(Exercise input Opens)
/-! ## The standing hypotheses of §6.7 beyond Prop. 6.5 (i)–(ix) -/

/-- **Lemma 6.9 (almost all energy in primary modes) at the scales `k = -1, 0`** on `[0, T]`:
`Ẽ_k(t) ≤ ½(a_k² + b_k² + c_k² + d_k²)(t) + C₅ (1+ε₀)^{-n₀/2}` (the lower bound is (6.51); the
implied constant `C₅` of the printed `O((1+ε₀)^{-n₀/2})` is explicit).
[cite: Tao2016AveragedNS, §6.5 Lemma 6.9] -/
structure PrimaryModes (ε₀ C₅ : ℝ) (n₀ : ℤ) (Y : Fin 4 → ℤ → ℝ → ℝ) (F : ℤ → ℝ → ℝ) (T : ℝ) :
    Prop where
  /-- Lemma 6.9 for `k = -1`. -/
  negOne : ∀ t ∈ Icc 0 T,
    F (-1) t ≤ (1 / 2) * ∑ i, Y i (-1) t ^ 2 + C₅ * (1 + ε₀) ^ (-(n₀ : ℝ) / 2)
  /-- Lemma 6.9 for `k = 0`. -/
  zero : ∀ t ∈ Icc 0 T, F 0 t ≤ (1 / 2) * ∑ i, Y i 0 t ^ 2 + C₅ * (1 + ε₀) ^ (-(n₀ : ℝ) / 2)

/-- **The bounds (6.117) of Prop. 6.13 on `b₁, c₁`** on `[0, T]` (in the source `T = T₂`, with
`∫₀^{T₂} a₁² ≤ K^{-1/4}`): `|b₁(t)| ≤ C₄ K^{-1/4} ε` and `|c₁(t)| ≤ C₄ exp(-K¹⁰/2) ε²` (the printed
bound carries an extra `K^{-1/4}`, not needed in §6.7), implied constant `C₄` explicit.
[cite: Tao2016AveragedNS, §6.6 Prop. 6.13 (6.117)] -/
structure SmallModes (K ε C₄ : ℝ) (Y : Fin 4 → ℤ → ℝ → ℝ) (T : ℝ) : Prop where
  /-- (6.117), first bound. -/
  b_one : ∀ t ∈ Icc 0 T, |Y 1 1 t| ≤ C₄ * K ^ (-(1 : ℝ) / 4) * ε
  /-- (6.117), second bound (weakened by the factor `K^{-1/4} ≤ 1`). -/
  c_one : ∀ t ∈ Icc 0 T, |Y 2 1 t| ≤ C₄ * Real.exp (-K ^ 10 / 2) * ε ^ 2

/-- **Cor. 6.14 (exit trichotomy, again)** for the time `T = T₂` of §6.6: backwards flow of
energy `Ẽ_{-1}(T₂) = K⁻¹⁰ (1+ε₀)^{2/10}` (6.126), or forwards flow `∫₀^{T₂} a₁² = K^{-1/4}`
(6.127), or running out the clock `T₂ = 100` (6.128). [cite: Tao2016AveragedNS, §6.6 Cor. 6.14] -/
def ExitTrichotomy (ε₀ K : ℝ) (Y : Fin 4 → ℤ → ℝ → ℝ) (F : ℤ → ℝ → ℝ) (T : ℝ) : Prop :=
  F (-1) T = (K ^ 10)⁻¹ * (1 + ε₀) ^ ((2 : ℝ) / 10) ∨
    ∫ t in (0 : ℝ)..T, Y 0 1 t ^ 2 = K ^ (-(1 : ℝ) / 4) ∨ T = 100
(Exercise input Closes)
> Task directions
From the data above, show each line that contains "Prop".

> Task response
/-! ## The standing hypotheses of §6.7 beyond Prop. 6.5 (i)–(ix) -/
    Prop where
/-- **The bounds (6.117) of Prop. 6.13 on `b₁, c₁`** on `[0, T]` (in the source `T = T₂`, with
[cite: Tao2016AveragedNS, §6.6 Prop. 6.13 (6.117)] -/
structure SmallModes (K ε C₄ : ℝ) (Y : Fin 4 → ℤ → ℝ → ℝ) (T : ℝ) : Prop where
def ExitTrichotomy (ε₀ K : ℝ) (Y : Fin 4 → ℤ → ℝ → ℝ) (F : ℤ → ℝ → ℝ) (T : ℝ) : Prop :=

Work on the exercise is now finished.